TASK » The answer should consist of each line from the data below that includes "hreg".

--- DATA EXTRACT Enclosed Below ---

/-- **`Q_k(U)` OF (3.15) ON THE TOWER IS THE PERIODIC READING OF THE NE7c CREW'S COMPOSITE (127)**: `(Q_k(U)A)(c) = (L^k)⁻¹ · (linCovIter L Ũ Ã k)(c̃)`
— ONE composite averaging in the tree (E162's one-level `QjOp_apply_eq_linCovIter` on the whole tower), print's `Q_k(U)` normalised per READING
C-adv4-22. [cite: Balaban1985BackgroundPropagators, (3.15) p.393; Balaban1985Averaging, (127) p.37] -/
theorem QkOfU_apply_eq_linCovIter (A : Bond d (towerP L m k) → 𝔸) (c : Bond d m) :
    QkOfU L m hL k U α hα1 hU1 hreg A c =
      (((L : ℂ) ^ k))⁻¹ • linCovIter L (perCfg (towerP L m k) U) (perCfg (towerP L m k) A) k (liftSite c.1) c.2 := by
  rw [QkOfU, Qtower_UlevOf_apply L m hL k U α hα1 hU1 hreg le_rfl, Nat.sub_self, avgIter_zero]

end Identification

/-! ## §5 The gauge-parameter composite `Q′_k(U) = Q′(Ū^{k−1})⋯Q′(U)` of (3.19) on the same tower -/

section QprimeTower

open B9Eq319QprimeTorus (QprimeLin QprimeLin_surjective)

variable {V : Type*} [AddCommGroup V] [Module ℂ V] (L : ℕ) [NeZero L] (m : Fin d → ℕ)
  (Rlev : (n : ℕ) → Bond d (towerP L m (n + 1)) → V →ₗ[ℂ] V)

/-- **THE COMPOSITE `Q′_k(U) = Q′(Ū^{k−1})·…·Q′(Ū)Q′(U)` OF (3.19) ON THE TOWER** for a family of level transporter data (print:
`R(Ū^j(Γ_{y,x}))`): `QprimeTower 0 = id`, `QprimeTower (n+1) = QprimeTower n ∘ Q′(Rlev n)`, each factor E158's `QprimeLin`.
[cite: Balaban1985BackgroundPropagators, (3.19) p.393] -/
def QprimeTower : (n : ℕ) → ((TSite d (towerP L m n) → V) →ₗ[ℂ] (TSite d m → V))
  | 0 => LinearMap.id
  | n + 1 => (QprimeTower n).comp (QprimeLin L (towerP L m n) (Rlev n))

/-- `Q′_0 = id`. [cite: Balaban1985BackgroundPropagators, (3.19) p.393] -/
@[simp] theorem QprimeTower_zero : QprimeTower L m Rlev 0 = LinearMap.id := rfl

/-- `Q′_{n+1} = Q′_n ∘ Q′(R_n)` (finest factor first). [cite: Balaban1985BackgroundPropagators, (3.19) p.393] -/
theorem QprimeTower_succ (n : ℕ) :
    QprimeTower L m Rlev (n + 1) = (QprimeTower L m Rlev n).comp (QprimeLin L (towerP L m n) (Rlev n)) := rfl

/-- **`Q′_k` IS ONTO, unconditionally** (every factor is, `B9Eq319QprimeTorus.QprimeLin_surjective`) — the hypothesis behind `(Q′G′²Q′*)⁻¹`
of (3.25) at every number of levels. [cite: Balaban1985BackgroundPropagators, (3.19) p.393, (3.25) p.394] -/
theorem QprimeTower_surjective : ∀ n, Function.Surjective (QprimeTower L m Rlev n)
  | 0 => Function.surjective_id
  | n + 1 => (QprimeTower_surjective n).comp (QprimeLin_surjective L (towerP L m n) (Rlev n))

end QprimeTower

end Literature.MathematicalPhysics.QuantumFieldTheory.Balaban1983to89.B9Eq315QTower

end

--- End of Enclosed DATA EXTRACT ---

YOUR SOLUTION »
    QkOfU L m hL k U α hα1 hU1 hreg A c =
  rw [QkOfU, Qtower_UlevOf_apply L m hL k U α hα1 hU1 hreg le_rfl, Nat.sub_self, avgIter_zero]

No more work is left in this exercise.